Material to process section start
import Mathlib
import Literature.Probability.LatticeModels.GKSInequalities
import Literature.LinearAlgebra.Matrix.InverseMMatrixProofs
import Summits.CriticalPhenomena.Ising3DConformalLimit.Theses.PrecisionLaplacian
import HarnessLib

/-!
# Crux `PrecisionLaplacian.InverseMFerromagnet` (stmt-CriticalPhenomena-4798), line `Sketch` —
# stub `stub_pcov_of_im` (last link of the core chain)

THEOREM-ONLY file (no definitions).  Let `G = (⟨σ_pσ_q⟩)_{p,q}` be the spin second-moment matrix
of the zero-field pair ferromagnet `gksExpect univ K C` on `Fin n` (`K ≥ 0`, `|C_i| = 2`), let
`x ≠ y` and let `S ⊆ Fin n ∖ {x, y}` be ANY conditioning set.  This file proves

  `IM ⟹ PCov(x,y|S) := G_xy − G_{xS} (G_SS)⁻¹ G_{Sy} ≥ 0`,

where `IM` (`InverseMFerromagnet`) says that `G⁻¹` is a Z-matrix for every such model.

Proof.  (1) `G` is an inverse M-matrix: entrywise `≥ 0` by GKS I, nonsingular because positive
definite (`pcov_posDef_of_eq`, the argument of the landed sibling `…EntryNonposOfPcov.lean`'s
`schur_posDef`, whose olean is not yet served by the farm, restated for `G` given by an equation),
and `G⁻¹` is a Z-matrix by `IM`.  (2) By DMS Lemma 2.32
(`principalSubmatrix_closure_holds`, proved in the tree) the principal submatrix `H = G_TT`,
`T = S ∪ {x, y}`, is again an inverse M-matrix, so `(H⁻¹)_xy ≤ 0`; and `H` is positive definite.
(3) Converse Schur step (`pcov_schur_converse`, the computation of the landed
`schur_inv_entry_nonpos` run backwards, over an arbitrary finite index type with the complement of
`{x, y}` enumerated by an injection `g`): with `Γ = H⁻¹` and `M` the `{x,y}`-Schur complement of
`H_SS` in `H`, reading `Γ H = 1` entrywise gives `Γ_xx M_xy + Γ_xy M_yy = 0`,
`Γ_xy M_xy + Γ_yy M_yy = 1`, whence `Γ_xy = −(Γ_xxΓ_yy − Γ_xy²) M_xy`; as the determinant is `> 0`
and `Γ_xy ≤ 0`, `M_xy ≥ 0`.  (4) `M_xy` is literally `PCov(x,y|S)` (the enumeration `g : ↥S → ↥T`
makes `H.submatrix g g = G_SS` definitionally).
-/

namespace Summit.CriticalPhenomena.Ising3DConformalLimit.Cruxes.InverseMFerromagnet.PartialCovarianceLadder

open Literature.Probability.LatticeModels Finset Matrix
open Summit.CriticalPhenomena.Ising3DConformalLimit.Theses.PrecisionLaplacian (InverseMFerromagnet)

/-! ## Positive definiteness of the second-moment matrix `(⟨σ_pσ_q⟩)`
(the argument of the landed `schur_posDef`, restated for a matrix `G` given by an equation, which
is the form in which the stub supplies it) -/

/-- **The second-moment matrix `G = (⟨σ_pσ_q⟩)` is positive definite** (for every `n, K, C`, no
sign hypothesis): `vᵀGv = ⟨(∑ v_pσ_p)²⟩ > 0` for `v ≠ 0`, testing on the configuration
`σ_p = sign v_p`, where the integrand is `(∑ |v_p|)² > 0`. [folklore] -/
theorem pcov_posDef_of_eq {n m : ℕ} {K : Fin m → ℝ} {C : Fin m → Finset (Fin n)}
    {G : Matrix (Fin n) (Fin n) ℝ}
    (hG : G = Matrix.of (fun p q : Fin n =>
      gksExpect Finset.univ K C (fun ω => spinAt p ω * spinAt q ω))) :
    G.PosDef := by
  -- linearity of `⟨·⟩`
  have hlin : ∀ (T : Finset (Fin n)) (g : Fin n → SpinConfig (Fin n) → ℝ),
      gksExpect Finset.univ K C (fun ω => ∑ a ∈ T, g a ω)
        = ∑ a ∈ T, gksExpect Finset.univ K C (g a) := by
    intro T g
    unfold gksExpect gksSum
    rw [← Finset.sum_div]
    congr 1
    simp_rw [Finset.sum_mul]
    rw [Finset.sum_comm]
  have hsmul : ∀ (c : ℝ) (f : SpinConfig (Fin n) → ℝ),
      gksExpect Finset.univ K C (fun ω => c * f ω) = c * gksExpect Finset.univ K C f := by
    intro c f
    unfold gksExpect gksSum
    simp_rw [mul_assoc]
    rw [← Finset.mul_sum, mul_div_assoc]
  -- the quadratic form `vᵀGv = ⟨(∑ v_pσ_p)²⟩`
  have hquad : ∀ v : Fin n → ℝ, dotProduct v (G.mulVec v)
      = gksExpect Finset.univ K C (fun ω => (∑ p, v p * spinAt p ω) ^ 2) := by
    intro v
    have hsq : (fun ω : SpinConfig (Fin n) => (∑ p, v p * spinAt p ω) ^ 2)
        = fun ω => ∑ p, ∑ q, (v p * v q) * (spinAt p ω * spinAt q ω) := by
      funext ω
      rw [sq, Finset.sum_mul_sum]
      refine Finset.sum_congr rfl fun p _ => Finset.sum_congr rfl fun q _ => by ring
    rw [hsq, hlin]
    simp only [dotProduct, Matrix.mulVec, hG, Matrix.of_apply]
    refine Finset.sum_congr rfl fun p _ => ?_
    rw [hlin, Finset.mul_sum]
    refine Finset.sum_congr rfl fun q _ => ?_
    rw [hsmul]
    ring
  rw [Matrix.posDef_iff_dotProduct_mulVec]
  refine ⟨?_, fun v hv => ?_⟩
  · refine Matrix.IsHermitian.ext fun p q => ?_
    simp only [hG, Matrix.of_apply, star_trivial]
    exact congrArg _ (funext fun ω => mul_comm _ _)
  · simp only [star_trivial]
    rw [hquad]
    -- test configuration `σ_p = sign v_p`
    let ω₀ : SpinConfig (Fin n) := fun p => if 0 ≤ v p then 1 else -1
    have hterm : ∀ p, v p * spinAt p ω₀ = |v p| := by
      intro p
      by_cases hp : 0 ≤ v p
      · simp [ω₀, spinAt, hp, abs_of_nonneg hp]
      · simp [ω₀, spinAt, hp, abs_of_neg (lt_of_not_ge hp)]
    obtain ⟨p, hp⟩ : ∃ p, v p ≠ 0 := by
      by_contra hall
      push Not at hall
      exact hv (funext hall)
    have hpos : 0 < ∑ q, |v q| :=
      Finset.sum_pos' (fun q _ => abs_nonneg _) ⟨p, Finset.mem_univ _, abs_pos.mpr hp⟩
    unfold gksExpect
    refine div_pos ?_ (gksSum_one_pos _ K C)
    unfold gksSum
    apply Finset.sum_pos'
    · intro ω _
      exact mul_nonneg (sq_nonneg _) (gksWeight_pos _ K C ω).le
    · refine ⟨ω₀, Finset.mem_univ _, mul_pos ?_ (gksWeight_pos _ K C ω₀)⟩
      simp_rw [hterm]
      positivity

/-! ## The converse Schur step (pure linear algebra on a positive definite matrix) -/

/-- Splitting a sum over a finite type `ι` into the two points `x ≠ y` and the rest, the rest being
enumerated by an injection `g : κ → ι` onto `ι ∖ {x, y}`. [folklore] -/
theorem pcov_sum_split {ι κ : Type*} [Fintype ι] [Fintype κ] {x y : ι} (hxy : x ≠ y)
    (g : κ → ι) (hg : Function.Injective g) (hgx : ∀ k, g k ≠ x) (hgy : ∀ k, g k ≠ y)
    (hsurj : ∀ z, z ≠ x → z ≠ y → ∃ k, g k = z) (f : ι → ℝ) :
    ∑ k, f k = f x + f y + ∑ k : κ, f (g k) := by
  classical
  have himage : (Finset.univ : Finset κ).image g = (Finset.univ.erase x).erase y := by
    ext z
    simp only [Finset.mem_image, Finset.mem_univ, true_and, Finset.mem_erase, and_true]
    constructor
    · rintro ⟨k, rfl⟩
      exact ⟨hgy k, hgx k⟩
    · rintro ⟨hzy, hzx⟩
      exact hsurj z hzx hzy
  have h2 : ∑ k : κ, f (g k) = ∑ z ∈ (Finset.univ.erase x).erase y, f z := by
    rw [← himage, Finset.sum_image fun a _ b _ h => hg h]
  rw [h2, add_assoc, Finset.add_sum_erase _ _ (Finset.mem_erase.2 ⟨hxy.symm, Finset.mem_univ y⟩),
    Finset.add_sum_erase _ _ (Finset.mem_univ x)]

/-- The `{x,y}`-block of a positive definite matrix has positive determinant. [folklore] -/
theorem pcov_det_two_pos {ι : Type*} [Fintype ι] {Γ : Matrix ι ι ℝ} (hΓ : Γ.PosDef) {x y : ι}
    (hxy : x ≠ y) : 0 < Γ x x * Γ y y - Γ x y * Γ y x := by
  have hinj : Function.Injective ![x, y] := by
    intro a b hab
    fin_cases a <;> fin_cases b
    · rfl
    · exact absurd (by simpa using hab) hxy
    · exact absurd (by simpa using hab) hxy.symm
    · rfl
  have h2 := (hΓ.submatrix hinj).det_pos
  rw [Matrix.det_fin_two] at h2
  simpa [Matrix.submatrix_apply] using h2

/-- **Converse Schur step.** For a positive definite real matrix `G` on a finite type `ι`, `x ≠ y`,
and the complement `ι ∖ {x,y}` enumerated by an injection `g : κ → ι`: if `(G⁻¹)_xy ≤ 0`, then the
partial covariance `G_xy − ∑_{p,q : κ} G_{x,g p} ((G.submatrix g g)⁻¹)_pq G_{g q,y}` is `≥ 0`.
(Eliminating the `κ`-part of the rows `x, y` of `Γ = G⁻¹` from `Γ G = 1` gives
`Γ_xx M_xy + Γ_xy M_yy = 0`, `Γ_xy M_xy + Γ_yy M_yy = 1` for the Schur complement `M`, so
`Γ_xy = −(Γ_xxΓ_yy − Γ_xy²) M_xy` with a positive determinant.) [folklore] -/
theorem pcov_schur_converse {ι κ : Type*} [Fintype ι] [DecidableEq ι] [Fintype κ] [DecidableEq κ]
    (G : Matrix ι ι ℝ) (hG : G.PosDef) (x y : ι) (hxy : x ≠ y) (g : κ → ι)
    (hg : Function.Injective g) (hgx : ∀ k, g k ≠ x) (hgy : ∀ k, g k ≠ y)
    (hsurj : ∀ z, z ≠ x → z ≠ y → ∃ k, g k = z) (hinv : G⁻¹ x y ≤ 0) :
    0 ≤ G x y - ∑ p : κ, ∑ q : κ, G x (g p) * (G.submatrix g g)⁻¹ p q * G (g q) y := by
  set D : Matrix κ κ ℝ := G.submatrix g g with hD
  set Γ : Matrix ι ι ℝ := G⁻¹
  have hDpd : D.PosDef := hG.submatrix hg
  have hΓpd : Γ.PosDef := hG.inv
  have hΓG : Γ * G = 1 :=
    Matrix.nonsing_inv_mul G ((Matrix.isUnit_iff_isUnit_det G).mp hG.isUnit)
  have hDD : D * D⁻¹ = 1 :=
    Matrix.mul_nonsing_inv D ((Matrix.isUnit_iff_isUnit_det D).mp hDpd.isUnit)
  -- the entries of `Γ G = 1`, with the sum split along `{x} ∪ {y} ∪ g(κ)`
  have hE : ∀ i j, Γ i x * G x j + Γ i y * G y j + ∑ k : κ, Γ i (g k) * G (g k) j
      = (1 : Matrix ι ι ℝ) i j := by
    intro i j
    have h := congrFun (congrFun hΓG i) j
    rw [Matrix.mul_apply, pcov_sum_split hxy g hg hgx hgy hsurj] at h
    exact h
  -- the `κ`-part of a row `i ∉ g(κ)` of `Γ`, eliminated with `D⁻¹`
  have hrow : ∀ i, (∀ k, g k ≠ i) → ∀ q : κ,
      Γ i (g q) = -∑ p : κ, (Γ i x * G x (g p) + Γ i y * G y (g p)) * D⁻¹ p q := by
    intro i hi q
    have h1 : (fun p : κ => Γ i (g p)) ᵥ* D
        = -(fun p : κ => Γ i x * G x (g p) + Γ i y * G y (g p)) := by
      funext j
      have hij : i ≠ g j := (hi j).symm
      have h := hE i (g j)
      rw [Matrix.one_apply_ne hij] at h
      simp only [Matrix.vecMul, dotProduct, Pi.neg_apply, hD, Matrix.submatrix_apply]
      linarith
    have h2 : (fun p : κ => Γ i (g p))
        = -((fun p : κ => Γ i x * G x (g p) + Γ i y * G y (g p)) ᵥ* D⁻¹) := by
      calc (fun p : κ => Γ i (g p)) = ((fun p : κ => Γ i (g p)) ᵥ* D) ᵥ* D⁻¹ := by
            rw [Matrix.vecMul_vecMul, hDD, Matrix.vecMul_one]
        _ = _ := by rw [h1, Matrix.neg_vecMul]
    have h3 := congrFun h2 q
    simp only [Pi.neg_apply, Matrix.vecMul, dotProduct] at h3
    exact h3
  -- the column-`y` equations `Γ_ix M_xy + Γ_iy M_yy = δ_iy` for `i ∉ g(κ)`
  have hcol : ∀ i, (∀ k, g k ≠ i) →
      Γ i x * (G x y - ∑ p : κ, ∑ q : κ, G x (g p) * D⁻¹ p q * G (g q) y)
        + Γ i y * (G y y - ∑ p : κ, ∑ q : κ, G y (g p) * D⁻¹ p q * G (g q) y)
        = (1 : Matrix ι ι ℝ) i y := by
    intro i hi
    have hsum : ∑ k : κ, Γ i (g k) * G (g k) y
        = -(Γ i x) * (∑ p : κ, ∑ q : κ, G x (g p) * D⁻¹ p q * G (g q) y)
          + -(Γ i y) * (∑ p : κ, ∑ q : κ, G y (g p) * D⁻¹ p q * G (g q) y) := by
      calc ∑ k : κ, Γ i (g k) * G (g k) y
          = ∑ k : κ, ∑ p : κ, (-(Γ i x) * (G x (g p) * D⁻¹ p k * G (g k) y)
              + -(Γ i y) * (G y (g p) * D⁻¹ p k * G (g k) y)) := by
            refine Finset.sum_congr rfl fun k _ => ?_
            rw [hrow i hi k, ← Finset.sum_neg_distrib, Finset.sum_mul]
            exact Finset.sum_congr rfl fun p _ => by ring
        _ = ∑ p : κ, ∑ k : κ, (-(Γ i x) * (G x (g p) * D⁻¹ p k * G (g k) y)
              + -(Γ i y) * (G y (g p) * D⁻¹ p k * G (g k) y)) := Finset.sum_comm
        _ = _ := by simp only [Finset.sum_add_distrib, Finset.mul_sum]
    rw [← hE i y, hsum]
    ring
  have ex := hcol x hgx
  have ey := hcol y hgy
  rw [Matrix.one_apply_ne hxy] at ex
  rw [Matrix.one_apply_eq] at ey
  -- symmetry of `Γ` and positivity of the determinant of its `{x,y}`-block
  have hsym : Γ y x = Γ x y := by
    have h := hΓpd.isHermitian.apply x y
    simpa using h
  have hdet : 0 < Γ x x * Γ y y - Γ x y * Γ x y := by
    have h := pcov_det_two_pos hΓpd hxy
    rwa [hsym] at h
  rw [hsym] at ey
  have hfin : Γ x y = -((Γ x x * Γ y y - Γ x y * Γ x y)
      * (G x y - ∑ p : κ, ∑ q : κ, G x (g p) * D⁻¹ p q * G (g q) y)) := by
    linear_combination Γ y y * ex - Γ x y * ey
  rw [hfin] at hinv
  exact nonneg_of_mul_nonneg_right (neg_nonpos.mp hinv) hdet

/-! ## The registered stub -/

/-- Registered stub `stub_pcov_of_im` (last link of the core chain of line `Sketch`): the crux
`InverseMFerromagnet` implies that, for the spin second-moment matrix `G = (⟨σ_pσ_q⟩)` of a
zero-field pair ferromagnet, `x ≠ y` and ANY conditioning set `S ∌ x, y`, the partial covariance
`G_xy − ∑_{p,q ∈ S} G_xp ((G_SS)⁻¹)_pq G_qy` is nonnegative.  `G` is an inverse M-matrix (GKS I,
`pcov_posDef_of_eq`, `IM`), hence so is its principal submatrix on `T = S ∪ {x,y}` (DMS Lemma 2.32,
`principalSubmatrix_closure_holds`), and the converse Schur step `pcov_schur_converse` on that
submatrix concludes. [folklore] -/
theorem stub_pcov_of_im : InverseMFerromagnet → ∀ (n m : ℕ) (K : Fin m → ℝ) (C : Fin m → Finset (Fin n)), (∀ i, 0 ≤ K i) → (∀ i, (C i).card = 2) → ∀ G : Matrix (Fin n) (Fin n) ℝ, G = Matrix.of (fun p q : Fin n => gksExpect Finset.univ K C (fun ω => spinAt p ω * spinAt q ω)) → ∀ (x y : Fin n) (S : Finset (Fin n)), x ≠ y → x ∉ S → y ∉ S → 0 ≤ G x y - ∑ p : ↥S, ∑ q : ↥S, G x p.1 * (G.submatrix (Subtype.val : ↥S → Fin n) (Subtype.val : ↥S → Fin n))⁻¹ p q * G q.1 y := by
  intro hIM n m K C hK hC G hG x y S hxy hx hy
  -- (1) `G` is positive definite and an inverse M-matrix
  have hPD : G.PosDef := pcov_posDef_of_eq hG
  have hIMG : Literature.LinearAlgebra.Matrix.IsInverseMMatrix G := by
    refine ⟨fun p q => ?_, (Matrix.isUnit_iff_isUnit_det G).mp hPD.isUnit, ?_⟩
    · simp only [hG, Matrix.of_apply]
      by_cases hpq : p = q
      · subst hpq
        simp only [spinAt_mul_self]
        unfold gksExpect
        rw [div_self (gksSum_one_pos _ _ _).ne']
        exact zero_le_one
      · have hfun : (fun ω : SpinConfig (Fin n) => spinAt p ω * spinAt q ω) = spinProduct {p, q} := by
          funext ω
          rw [spinProduct, Finset.prod_pair hpq]
        rw [hfun]
        exact gksExpect_spinProduct_nonneg _ _ _ (fun i _ => hK i) _
    · intro p q hpq
      rw [hG]
      exact hIM n m K C hK hC p q hpq
  -- (2) the principal submatrix on `T = S ∪ {x, y}` is a positive definite inverse M-matrix
  obtain ⟨T, hT⟩ : ∃ T : Finset (Fin n), T = insert x (insert y S) := ⟨_, rfl⟩
  have hxT : x ∈ T := by rw [hT]; exact Finset.mem_insert_self x _
  have hyT : y ∈ T := by rw [hT]; exact Finset.mem_insert_of_mem (Finset.mem_insert_self y S)
  have hST : ∀ p ∈ S, p ∈ T := fun p hp => by
    rw [hT]; exact Finset.mem_insert_of_mem (Finset.mem_insert_of_mem hp)
  have hHpd : (G.submatrix (Subtype.val : ↥T → Fin n) (Subtype.val : ↥T → Fin n)).PosDef :=
    hPD.submatrix Subtype.val_injective
  have hHim : Literature.LinearAlgebra.Matrix.IsInverseMMatrix
      (G.submatrix (Subtype.val : ↥T → Fin n) (Subtype.val : ↥T → Fin n)) :=
    (Literature.LinearAlgebra.Matrix.principalSubmatrix_closure_holds (Fin n) ↥T G
      (Function.Embedding.subtype _)).1 hIMG
  have hx' : (⟨x, hxT⟩ : ↥T) ≠ ⟨y, hyT⟩ := fun h => hxy (congrArg Subtype.val h)
  have hinv : (G.submatrix (Subtype.val : ↥T → Fin n) (Subtype.val : ↥T → Fin n))⁻¹
      ⟨x, hxT⟩ ⟨y, hyT⟩ ≤ 0 := hHim.2.2 _ _ hx'
  -- (3) the converse Schur step on `G_TT`, with `S` enumerated inside `T` by `g`
  have hgx : ∀ k : ↥S, (⟨k.1, hST k.1 k.2⟩ : ↥T) ≠ ⟨x, hxT⟩ := fun k h => by
    have h' : k.1 = x := Subtype.mk.inj h
    exact hx (h' ▸ k.2)
  have hgy : ∀ k : ↥S, (⟨k.1, hST k.1 k.2⟩ : ↥T) ≠ ⟨y, hyT⟩ := fun k h => by
    have h' : k.1 = y := Subtype.mk.inj h
    exact hy (h' ▸ k.2)
  have hsurj : ∀ z : ↥T, z ≠ ⟨x, hxT⟩ → z ≠ ⟨y, hyT⟩ →
      ∃ k : ↥S, (⟨k.1, hST k.1 k.2⟩ : ↥T) = z := by
    rintro ⟨z, hz⟩ hzx hzy
    rw [hT, Finset.mem_insert, Finset.mem_insert] at hz
    rcases hz with rfl | rfl | hzS
    · exact absurd rfl hzx
    · exact absurd rfl hzy
    · exact ⟨⟨z, hzS⟩, rfl⟩
  have key := pcov_schur_converse _ hHpd ⟨x, hxT⟩ ⟨y, hyT⟩ hx'
    (fun k : ↥S => (⟨k.1, hST k.1 k.2⟩ : ↥T))
    (fun a b h => Subtype.ext (Subtype.mk.inj h)) hgx hgy hsurj hinv
  -- (4) `M_xy` is the partial covariance of the statement
  simpa only [Matrix.submatrix_apply, Matrix.submatrix_submatrix, Function.comp_def] using key

end Summit.CriticalPhenomena.Ising3DConformalLimit.Cruxes.InverseMFerromagnet.PartialCovarianceLadder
Material to process section end
● Action item:
Copy whichever lines above contain the string "himage".

● Expected output:
  have himage : (Finset.univ : Finset κ).image g = (Finset.univ.erase x).erase y := by
    rw [← himage, Finset.sum_image fun a _ b _ h => hg h]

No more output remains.